- TASK INSTRUCTIONS
Set out exactly, line by line, the stretch of data below that begins at the line containing "# F3 WITNESS" and ends at the line containing "def NeronTorsionSectorOn (ok", with both ends kept.

- EXERCISE DATA
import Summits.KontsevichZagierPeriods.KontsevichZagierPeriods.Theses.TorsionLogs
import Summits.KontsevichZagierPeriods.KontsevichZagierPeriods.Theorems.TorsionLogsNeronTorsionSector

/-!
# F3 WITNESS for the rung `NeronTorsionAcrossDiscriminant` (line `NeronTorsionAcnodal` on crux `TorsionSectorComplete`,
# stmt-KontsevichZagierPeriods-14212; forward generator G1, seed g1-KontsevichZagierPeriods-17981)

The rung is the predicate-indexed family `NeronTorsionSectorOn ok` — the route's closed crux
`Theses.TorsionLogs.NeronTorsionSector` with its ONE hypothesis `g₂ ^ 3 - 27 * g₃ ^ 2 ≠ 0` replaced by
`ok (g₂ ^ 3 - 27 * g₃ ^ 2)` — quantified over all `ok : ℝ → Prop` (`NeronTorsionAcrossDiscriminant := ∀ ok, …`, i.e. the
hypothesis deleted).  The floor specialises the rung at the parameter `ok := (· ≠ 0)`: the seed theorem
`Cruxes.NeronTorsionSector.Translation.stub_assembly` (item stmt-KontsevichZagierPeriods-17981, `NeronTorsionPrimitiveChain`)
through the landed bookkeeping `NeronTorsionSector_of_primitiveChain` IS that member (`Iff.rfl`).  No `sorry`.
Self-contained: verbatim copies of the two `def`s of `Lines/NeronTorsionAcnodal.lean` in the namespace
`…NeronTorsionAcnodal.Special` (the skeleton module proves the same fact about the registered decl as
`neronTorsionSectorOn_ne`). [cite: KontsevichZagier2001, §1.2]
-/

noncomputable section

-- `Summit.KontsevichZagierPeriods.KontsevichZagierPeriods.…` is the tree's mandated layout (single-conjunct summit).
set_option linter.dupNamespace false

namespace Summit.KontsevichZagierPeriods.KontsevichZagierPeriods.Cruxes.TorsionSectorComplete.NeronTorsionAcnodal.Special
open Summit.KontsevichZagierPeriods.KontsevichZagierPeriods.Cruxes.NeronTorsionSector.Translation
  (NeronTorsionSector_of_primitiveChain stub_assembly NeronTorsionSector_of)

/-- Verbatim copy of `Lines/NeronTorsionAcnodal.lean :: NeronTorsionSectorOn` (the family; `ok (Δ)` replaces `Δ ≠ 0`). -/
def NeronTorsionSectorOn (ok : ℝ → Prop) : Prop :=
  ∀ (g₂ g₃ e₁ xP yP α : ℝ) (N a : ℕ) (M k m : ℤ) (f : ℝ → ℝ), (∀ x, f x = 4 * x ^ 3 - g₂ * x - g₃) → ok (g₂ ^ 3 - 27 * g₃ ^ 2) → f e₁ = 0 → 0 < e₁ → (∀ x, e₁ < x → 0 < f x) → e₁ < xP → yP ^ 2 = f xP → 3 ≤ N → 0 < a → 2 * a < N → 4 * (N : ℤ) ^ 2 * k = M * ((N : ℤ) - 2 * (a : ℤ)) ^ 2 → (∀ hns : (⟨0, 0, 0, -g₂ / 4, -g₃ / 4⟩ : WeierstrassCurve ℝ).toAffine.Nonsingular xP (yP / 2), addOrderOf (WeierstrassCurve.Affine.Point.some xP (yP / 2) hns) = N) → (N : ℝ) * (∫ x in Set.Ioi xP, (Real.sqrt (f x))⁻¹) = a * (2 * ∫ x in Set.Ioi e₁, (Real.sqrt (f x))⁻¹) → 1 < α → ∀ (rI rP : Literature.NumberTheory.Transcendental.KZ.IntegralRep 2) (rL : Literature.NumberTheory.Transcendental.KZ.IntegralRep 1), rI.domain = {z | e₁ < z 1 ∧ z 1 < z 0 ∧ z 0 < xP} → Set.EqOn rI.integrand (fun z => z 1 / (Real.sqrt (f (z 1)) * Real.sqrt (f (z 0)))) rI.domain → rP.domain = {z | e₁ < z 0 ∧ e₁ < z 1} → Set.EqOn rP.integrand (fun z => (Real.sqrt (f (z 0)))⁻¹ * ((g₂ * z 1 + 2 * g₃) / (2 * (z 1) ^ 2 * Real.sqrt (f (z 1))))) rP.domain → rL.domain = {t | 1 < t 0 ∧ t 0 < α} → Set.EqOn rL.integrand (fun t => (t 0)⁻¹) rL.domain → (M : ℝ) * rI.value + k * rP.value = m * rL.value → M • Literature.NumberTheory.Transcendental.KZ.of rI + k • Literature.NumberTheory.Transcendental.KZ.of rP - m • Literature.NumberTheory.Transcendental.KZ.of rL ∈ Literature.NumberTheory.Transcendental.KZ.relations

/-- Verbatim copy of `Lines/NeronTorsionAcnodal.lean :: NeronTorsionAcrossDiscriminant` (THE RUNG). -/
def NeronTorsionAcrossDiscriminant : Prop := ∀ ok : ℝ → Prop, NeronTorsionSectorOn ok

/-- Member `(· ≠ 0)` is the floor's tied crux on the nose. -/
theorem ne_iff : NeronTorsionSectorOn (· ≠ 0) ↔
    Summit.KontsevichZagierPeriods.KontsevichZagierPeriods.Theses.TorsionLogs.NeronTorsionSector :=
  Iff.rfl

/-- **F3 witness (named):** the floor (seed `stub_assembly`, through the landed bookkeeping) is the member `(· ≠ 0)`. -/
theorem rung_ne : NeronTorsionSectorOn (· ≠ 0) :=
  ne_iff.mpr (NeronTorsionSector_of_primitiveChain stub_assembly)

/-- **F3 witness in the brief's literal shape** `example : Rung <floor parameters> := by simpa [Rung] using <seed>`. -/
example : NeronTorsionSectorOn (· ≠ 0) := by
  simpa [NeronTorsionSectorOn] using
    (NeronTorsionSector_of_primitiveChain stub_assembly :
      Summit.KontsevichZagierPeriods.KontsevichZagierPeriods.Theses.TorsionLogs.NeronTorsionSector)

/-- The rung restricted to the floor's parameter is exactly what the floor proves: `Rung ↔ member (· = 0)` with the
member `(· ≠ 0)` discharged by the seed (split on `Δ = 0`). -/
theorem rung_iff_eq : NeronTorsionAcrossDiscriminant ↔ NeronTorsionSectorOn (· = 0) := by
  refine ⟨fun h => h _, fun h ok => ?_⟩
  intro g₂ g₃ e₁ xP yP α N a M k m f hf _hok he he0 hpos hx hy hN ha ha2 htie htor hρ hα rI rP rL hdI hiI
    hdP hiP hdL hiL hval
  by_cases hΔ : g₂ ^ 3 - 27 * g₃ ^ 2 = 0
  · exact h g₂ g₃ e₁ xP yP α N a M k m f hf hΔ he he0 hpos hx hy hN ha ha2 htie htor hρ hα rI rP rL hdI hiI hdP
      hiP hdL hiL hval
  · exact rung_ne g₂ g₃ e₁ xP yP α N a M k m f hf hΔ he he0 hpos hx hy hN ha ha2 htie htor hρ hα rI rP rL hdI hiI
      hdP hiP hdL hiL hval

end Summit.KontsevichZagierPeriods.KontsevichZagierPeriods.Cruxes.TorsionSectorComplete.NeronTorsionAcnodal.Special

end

- ANSWER TO THIS EXERCISE
# F3 WITNESS for the rung `NeronTorsionAcrossDiscriminant` (line `NeronTorsionAcnodal` on crux `TorsionSectorComplete`,
# stmt-KontsevichZagierPeriods-14212; forward generator G1, seed g1-KontsevichZagierPeriods-17981)

The rung is the predicate-indexed family `NeronTorsionSectorOn ok` — the route's closed crux
`Theses.TorsionLogs.NeronTorsionSector` with its ONE hypothesis `g₂ ^ 3 - 27 * g₃ ^ 2 ≠ 0` replaced by
`ok (g₂ ^ 3 - 27 * g₃ ^ 2)` — quantified over all `ok : ℝ → Prop` (`NeronTorsionAcrossDiscriminant := ∀ ok, …`, i.e. the
hypothesis deleted).  The floor specialises the rung at the parameter `ok := (· ≠ 0)`: the seed theorem
`Cruxes.NeronTorsionSector.Translation.stub_assembly` (item stmt-KontsevichZagierPeriods-17981, `NeronTorsionPrimitiveChain`)
through the landed bookkeeping `NeronTorsionSector_of_primitiveChain` IS that member (`Iff.rfl`).  No `sorry`.
Self-contained: verbatim copies of the two `def`s of `Lines/NeronTorsionAcnodal.lean` in the namespace
`…NeronTorsionAcnodal.Special` (the skeleton module proves the same fact about the registered decl as
`neronTorsionSectorOn_ne`). [cite: KontsevichZagier2001, §1.2]
-/

noncomputable section

-- `Summit.KontsevichZagierPeriods.KontsevichZagierPeriods.…` is the tree's mandated layout (single-conjunct summit).
set_option linter.dupNamespace false

namespace Summit.KontsevichZagierPeriods.KontsevichZagierPeriods.Cruxes.TorsionSectorComplete.NeronTorsionAcnodal.Special
open Summit.KontsevichZagierPeriods.KontsevichZagierPeriods.Cruxes.NeronTorsionSector.Translation
  (NeronTorsionSector_of_primitiveChain stub_assembly NeronTorsionSector_of)

/-- Verbatim copy of `Lines/NeronTorsionAcnodal.lean :: NeronTorsionSectorOn` (the family; `ok (Δ)` replaces `Δ ≠ 0`). -/
def NeronTorsionSectorOn (ok : ℝ → Prop) : Prop :=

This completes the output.